Exercise prompt:
Beginning at the first line of the data, print each line exactly, stopping after the line that contains "steps of the".

Listed entries:

▽

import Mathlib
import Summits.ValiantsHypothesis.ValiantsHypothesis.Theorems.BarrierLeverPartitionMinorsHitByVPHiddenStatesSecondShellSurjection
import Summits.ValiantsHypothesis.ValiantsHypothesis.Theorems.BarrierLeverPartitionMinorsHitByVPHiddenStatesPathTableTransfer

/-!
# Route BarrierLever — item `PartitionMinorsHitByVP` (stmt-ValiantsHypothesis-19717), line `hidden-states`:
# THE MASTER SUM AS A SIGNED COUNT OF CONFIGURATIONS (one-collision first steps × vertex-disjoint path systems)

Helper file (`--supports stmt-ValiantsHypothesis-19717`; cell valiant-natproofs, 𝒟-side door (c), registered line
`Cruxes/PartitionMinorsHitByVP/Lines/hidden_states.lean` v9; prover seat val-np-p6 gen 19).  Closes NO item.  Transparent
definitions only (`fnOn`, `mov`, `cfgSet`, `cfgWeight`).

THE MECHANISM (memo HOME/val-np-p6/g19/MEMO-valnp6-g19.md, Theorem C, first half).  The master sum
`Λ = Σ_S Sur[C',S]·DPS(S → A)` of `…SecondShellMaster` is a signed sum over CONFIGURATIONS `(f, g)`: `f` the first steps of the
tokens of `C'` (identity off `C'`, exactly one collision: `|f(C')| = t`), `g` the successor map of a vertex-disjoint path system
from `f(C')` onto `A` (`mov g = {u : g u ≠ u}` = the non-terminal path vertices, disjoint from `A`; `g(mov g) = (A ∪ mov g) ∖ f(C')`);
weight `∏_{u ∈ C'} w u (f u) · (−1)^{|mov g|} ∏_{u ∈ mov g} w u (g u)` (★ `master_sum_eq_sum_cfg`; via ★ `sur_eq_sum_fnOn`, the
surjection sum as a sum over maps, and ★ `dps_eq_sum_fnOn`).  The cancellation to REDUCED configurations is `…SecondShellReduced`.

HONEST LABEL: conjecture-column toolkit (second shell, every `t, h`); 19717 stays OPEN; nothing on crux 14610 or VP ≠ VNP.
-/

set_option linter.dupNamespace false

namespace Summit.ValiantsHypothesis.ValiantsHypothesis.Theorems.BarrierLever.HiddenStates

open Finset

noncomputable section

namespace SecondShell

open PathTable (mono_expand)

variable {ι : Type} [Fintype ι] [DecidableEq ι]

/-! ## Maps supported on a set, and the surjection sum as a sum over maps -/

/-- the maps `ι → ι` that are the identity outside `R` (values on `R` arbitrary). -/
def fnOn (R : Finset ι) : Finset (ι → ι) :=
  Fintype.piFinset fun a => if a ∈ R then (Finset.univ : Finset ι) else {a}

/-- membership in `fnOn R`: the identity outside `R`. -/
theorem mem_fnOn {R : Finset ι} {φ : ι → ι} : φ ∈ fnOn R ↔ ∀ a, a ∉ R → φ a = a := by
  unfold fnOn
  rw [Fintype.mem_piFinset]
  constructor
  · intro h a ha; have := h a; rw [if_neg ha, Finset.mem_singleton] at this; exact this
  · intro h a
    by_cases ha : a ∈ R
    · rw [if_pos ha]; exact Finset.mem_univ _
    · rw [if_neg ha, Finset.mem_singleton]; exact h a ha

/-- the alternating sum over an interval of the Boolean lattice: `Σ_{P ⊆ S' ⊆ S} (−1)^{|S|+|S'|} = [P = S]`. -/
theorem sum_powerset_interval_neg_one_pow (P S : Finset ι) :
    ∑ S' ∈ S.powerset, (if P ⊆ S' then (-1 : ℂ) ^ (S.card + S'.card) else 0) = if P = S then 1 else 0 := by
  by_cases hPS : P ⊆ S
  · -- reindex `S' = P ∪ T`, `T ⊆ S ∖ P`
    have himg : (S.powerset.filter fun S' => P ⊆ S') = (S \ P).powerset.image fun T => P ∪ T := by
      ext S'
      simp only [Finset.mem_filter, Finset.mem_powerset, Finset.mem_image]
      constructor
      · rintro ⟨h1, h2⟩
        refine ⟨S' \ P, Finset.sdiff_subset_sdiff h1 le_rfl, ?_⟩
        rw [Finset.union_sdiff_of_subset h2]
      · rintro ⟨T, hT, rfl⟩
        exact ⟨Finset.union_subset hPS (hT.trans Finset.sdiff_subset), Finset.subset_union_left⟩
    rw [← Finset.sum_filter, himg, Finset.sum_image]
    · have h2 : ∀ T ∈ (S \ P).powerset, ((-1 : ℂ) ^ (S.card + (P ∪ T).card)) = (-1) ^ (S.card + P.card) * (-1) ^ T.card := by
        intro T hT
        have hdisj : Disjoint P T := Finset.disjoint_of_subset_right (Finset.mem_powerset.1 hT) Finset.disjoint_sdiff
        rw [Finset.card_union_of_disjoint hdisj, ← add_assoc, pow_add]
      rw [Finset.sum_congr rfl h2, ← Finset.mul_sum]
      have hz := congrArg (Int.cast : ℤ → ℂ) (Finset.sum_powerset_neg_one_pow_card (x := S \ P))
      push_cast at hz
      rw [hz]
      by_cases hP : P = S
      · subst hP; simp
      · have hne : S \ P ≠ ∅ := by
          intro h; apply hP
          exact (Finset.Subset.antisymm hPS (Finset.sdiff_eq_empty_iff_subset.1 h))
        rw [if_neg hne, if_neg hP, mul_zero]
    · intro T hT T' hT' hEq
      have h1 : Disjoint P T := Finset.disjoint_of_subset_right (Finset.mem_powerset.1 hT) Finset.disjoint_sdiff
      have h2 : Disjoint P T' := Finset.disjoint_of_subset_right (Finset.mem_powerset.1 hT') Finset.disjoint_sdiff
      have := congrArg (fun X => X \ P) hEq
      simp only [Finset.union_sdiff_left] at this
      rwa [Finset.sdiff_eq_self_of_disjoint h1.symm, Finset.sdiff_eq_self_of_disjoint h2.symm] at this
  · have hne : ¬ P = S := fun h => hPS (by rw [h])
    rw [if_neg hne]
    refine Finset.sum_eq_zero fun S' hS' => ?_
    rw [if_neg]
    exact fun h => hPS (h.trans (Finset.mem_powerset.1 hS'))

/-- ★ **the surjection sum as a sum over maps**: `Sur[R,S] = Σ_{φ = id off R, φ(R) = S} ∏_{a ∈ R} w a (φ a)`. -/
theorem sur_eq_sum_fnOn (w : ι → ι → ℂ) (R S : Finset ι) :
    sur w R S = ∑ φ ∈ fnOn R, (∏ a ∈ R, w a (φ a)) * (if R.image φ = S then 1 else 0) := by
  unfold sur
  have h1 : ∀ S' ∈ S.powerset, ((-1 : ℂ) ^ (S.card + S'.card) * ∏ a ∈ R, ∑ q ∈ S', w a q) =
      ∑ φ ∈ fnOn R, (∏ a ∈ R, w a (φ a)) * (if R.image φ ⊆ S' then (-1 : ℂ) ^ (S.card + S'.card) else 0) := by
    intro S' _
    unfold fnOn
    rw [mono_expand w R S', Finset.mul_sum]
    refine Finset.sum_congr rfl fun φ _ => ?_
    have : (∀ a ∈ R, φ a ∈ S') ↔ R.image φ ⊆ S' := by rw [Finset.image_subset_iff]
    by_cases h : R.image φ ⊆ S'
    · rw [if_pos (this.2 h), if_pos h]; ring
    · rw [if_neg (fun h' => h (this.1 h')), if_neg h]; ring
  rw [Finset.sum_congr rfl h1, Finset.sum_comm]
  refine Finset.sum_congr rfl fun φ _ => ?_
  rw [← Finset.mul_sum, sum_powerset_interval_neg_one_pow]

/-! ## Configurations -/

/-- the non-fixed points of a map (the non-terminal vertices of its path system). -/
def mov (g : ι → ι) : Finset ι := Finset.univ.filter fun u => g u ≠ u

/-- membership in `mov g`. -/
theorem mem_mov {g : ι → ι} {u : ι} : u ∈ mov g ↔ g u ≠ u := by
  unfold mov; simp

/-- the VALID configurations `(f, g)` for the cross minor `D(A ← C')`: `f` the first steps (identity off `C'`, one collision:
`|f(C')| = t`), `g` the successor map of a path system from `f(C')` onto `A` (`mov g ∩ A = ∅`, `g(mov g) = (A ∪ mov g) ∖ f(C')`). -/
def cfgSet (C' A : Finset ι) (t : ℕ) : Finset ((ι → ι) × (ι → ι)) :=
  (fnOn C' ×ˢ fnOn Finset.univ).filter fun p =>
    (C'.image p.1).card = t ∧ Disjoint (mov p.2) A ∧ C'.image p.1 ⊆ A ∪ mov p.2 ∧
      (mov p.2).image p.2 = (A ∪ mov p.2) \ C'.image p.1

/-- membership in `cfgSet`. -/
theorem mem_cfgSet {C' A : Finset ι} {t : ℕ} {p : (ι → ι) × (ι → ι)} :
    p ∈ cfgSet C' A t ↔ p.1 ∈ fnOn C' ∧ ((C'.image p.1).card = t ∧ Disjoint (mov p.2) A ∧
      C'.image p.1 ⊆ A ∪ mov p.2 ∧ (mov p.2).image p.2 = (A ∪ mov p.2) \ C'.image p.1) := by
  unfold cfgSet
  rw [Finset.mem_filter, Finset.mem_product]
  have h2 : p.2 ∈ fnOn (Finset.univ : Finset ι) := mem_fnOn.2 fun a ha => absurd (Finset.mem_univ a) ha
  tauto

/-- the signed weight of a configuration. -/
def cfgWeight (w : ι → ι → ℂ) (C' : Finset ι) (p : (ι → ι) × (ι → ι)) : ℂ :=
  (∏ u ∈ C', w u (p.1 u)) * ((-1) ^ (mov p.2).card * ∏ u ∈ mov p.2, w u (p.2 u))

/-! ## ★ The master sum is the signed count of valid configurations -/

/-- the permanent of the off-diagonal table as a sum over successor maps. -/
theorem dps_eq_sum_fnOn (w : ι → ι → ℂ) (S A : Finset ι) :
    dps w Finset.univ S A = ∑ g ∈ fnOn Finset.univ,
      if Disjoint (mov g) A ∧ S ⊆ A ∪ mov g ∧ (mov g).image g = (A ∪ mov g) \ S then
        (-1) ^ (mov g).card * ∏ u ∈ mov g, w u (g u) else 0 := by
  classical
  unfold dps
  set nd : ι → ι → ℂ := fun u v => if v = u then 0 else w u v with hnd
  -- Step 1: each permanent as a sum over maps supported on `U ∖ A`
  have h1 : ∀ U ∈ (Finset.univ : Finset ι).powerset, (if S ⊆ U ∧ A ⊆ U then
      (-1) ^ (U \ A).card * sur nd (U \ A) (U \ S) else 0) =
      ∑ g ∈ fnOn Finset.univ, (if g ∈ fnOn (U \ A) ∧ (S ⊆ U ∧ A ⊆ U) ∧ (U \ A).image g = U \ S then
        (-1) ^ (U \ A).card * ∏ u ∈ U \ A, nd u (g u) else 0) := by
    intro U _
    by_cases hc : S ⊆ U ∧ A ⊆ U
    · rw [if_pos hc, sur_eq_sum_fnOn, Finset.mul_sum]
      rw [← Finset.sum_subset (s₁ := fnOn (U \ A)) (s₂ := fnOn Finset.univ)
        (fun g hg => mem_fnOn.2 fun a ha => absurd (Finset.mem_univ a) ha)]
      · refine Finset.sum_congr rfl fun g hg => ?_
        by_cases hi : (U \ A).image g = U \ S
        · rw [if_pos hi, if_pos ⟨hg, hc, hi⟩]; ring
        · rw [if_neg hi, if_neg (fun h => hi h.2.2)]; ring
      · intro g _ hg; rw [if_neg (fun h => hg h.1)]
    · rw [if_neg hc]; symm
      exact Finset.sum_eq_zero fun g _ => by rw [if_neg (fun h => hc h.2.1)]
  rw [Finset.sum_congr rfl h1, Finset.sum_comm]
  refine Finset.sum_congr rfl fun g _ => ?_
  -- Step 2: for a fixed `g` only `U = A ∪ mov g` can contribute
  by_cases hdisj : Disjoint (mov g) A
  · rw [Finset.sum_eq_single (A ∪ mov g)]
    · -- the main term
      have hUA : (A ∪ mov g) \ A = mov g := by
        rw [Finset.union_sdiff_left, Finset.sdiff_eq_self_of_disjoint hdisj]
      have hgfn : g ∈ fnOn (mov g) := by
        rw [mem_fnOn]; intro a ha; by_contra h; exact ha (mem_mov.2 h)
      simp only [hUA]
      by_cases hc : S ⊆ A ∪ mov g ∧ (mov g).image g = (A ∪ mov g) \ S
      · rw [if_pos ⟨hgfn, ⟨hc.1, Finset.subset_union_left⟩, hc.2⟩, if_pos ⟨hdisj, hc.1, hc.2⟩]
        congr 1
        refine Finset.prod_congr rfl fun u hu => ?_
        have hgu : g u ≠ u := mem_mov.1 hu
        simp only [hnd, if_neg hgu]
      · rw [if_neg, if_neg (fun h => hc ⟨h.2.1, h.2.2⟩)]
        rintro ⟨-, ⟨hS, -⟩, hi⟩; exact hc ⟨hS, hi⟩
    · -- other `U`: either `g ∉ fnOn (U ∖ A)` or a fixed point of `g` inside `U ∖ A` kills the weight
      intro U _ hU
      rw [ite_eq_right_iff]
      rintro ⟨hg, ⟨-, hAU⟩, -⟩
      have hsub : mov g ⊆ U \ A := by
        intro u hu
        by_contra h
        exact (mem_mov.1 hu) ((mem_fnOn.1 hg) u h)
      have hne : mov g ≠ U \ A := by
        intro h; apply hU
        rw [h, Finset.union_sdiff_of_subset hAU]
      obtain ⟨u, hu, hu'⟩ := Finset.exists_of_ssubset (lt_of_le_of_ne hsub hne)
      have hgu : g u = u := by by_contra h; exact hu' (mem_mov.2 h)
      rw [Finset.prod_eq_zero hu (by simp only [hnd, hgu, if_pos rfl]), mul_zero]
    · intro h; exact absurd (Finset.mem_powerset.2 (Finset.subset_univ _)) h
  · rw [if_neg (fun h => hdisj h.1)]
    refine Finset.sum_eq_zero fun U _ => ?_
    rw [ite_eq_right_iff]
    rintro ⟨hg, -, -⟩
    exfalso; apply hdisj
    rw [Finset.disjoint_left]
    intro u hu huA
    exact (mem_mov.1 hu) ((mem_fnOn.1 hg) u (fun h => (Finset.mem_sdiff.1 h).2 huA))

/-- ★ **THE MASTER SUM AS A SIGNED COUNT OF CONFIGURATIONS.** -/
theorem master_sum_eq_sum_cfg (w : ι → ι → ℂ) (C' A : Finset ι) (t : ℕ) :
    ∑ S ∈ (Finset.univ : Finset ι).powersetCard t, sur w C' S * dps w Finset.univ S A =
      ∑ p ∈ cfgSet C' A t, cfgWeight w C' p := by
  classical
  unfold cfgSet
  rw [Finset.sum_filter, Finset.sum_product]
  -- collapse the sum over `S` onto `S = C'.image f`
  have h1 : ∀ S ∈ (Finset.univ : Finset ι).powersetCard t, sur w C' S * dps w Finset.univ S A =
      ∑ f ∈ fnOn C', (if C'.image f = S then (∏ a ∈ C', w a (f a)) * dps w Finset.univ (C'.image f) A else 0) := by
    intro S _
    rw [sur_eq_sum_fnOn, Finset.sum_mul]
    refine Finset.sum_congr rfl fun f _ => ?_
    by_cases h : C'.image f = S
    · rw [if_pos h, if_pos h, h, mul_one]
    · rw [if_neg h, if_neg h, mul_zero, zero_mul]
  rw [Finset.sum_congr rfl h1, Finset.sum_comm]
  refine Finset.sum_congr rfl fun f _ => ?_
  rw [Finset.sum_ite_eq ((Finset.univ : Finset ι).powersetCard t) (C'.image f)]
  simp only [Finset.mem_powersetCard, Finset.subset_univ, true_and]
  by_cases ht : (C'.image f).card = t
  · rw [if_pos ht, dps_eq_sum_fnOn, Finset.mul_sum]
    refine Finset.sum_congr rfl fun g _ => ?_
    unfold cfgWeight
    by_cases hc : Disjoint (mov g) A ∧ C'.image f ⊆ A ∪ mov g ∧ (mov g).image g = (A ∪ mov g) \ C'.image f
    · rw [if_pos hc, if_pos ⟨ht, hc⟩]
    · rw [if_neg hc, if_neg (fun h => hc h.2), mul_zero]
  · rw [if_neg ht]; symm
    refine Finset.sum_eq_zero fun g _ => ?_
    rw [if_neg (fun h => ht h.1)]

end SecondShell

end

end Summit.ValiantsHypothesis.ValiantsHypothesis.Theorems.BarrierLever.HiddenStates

△

Answer for this exercise:
import Mathlib
import Summits.ValiantsHypothesis.ValiantsHypothesis.Theorems.BarrierLeverPartitionMinorsHitByVPHiddenStatesSecondShellSurjection
import Summits.ValiantsHypothesis.ValiantsHypothesis.Theorems.BarrierLeverPartitionMinorsHitByVPHiddenStatesPathTableTransfer

/-!
# Route BarrierLever — item `PartitionMinorsHitByVP` (stmt-ValiantsHypothesis-19717), line `hidden-states`:
# THE MASTER SUM AS A SIGNED COUNT OF CONFIGURATIONS (one-collision first steps × vertex-disjoint path systems)

Helper file (`--supports stmt-ValiantsHypothesis-19717`; cell valiant-natproofs, 𝒟-side door (c), registered line
`Cruxes/PartitionMinorsHitByVP/Lines/hidden_states.lean` v9; prover seat val-np-p6 gen 19).  Closes NO item.  Transparent
definitions only (`fnOn`, `mov`, `cfgSet`, `cfgWeight`).

THE MECHANISM (memo HOME/val-np-p6/g19/MEMO-valnp6-g19.md, Theorem C, first half).  The master sum
`Λ = Σ_S Sur[C',S]·DPS(S → A)` of `…SecondShellMaster` is a signed sum over CONFIGURATIONS `(f, g)`: `f` the first steps of the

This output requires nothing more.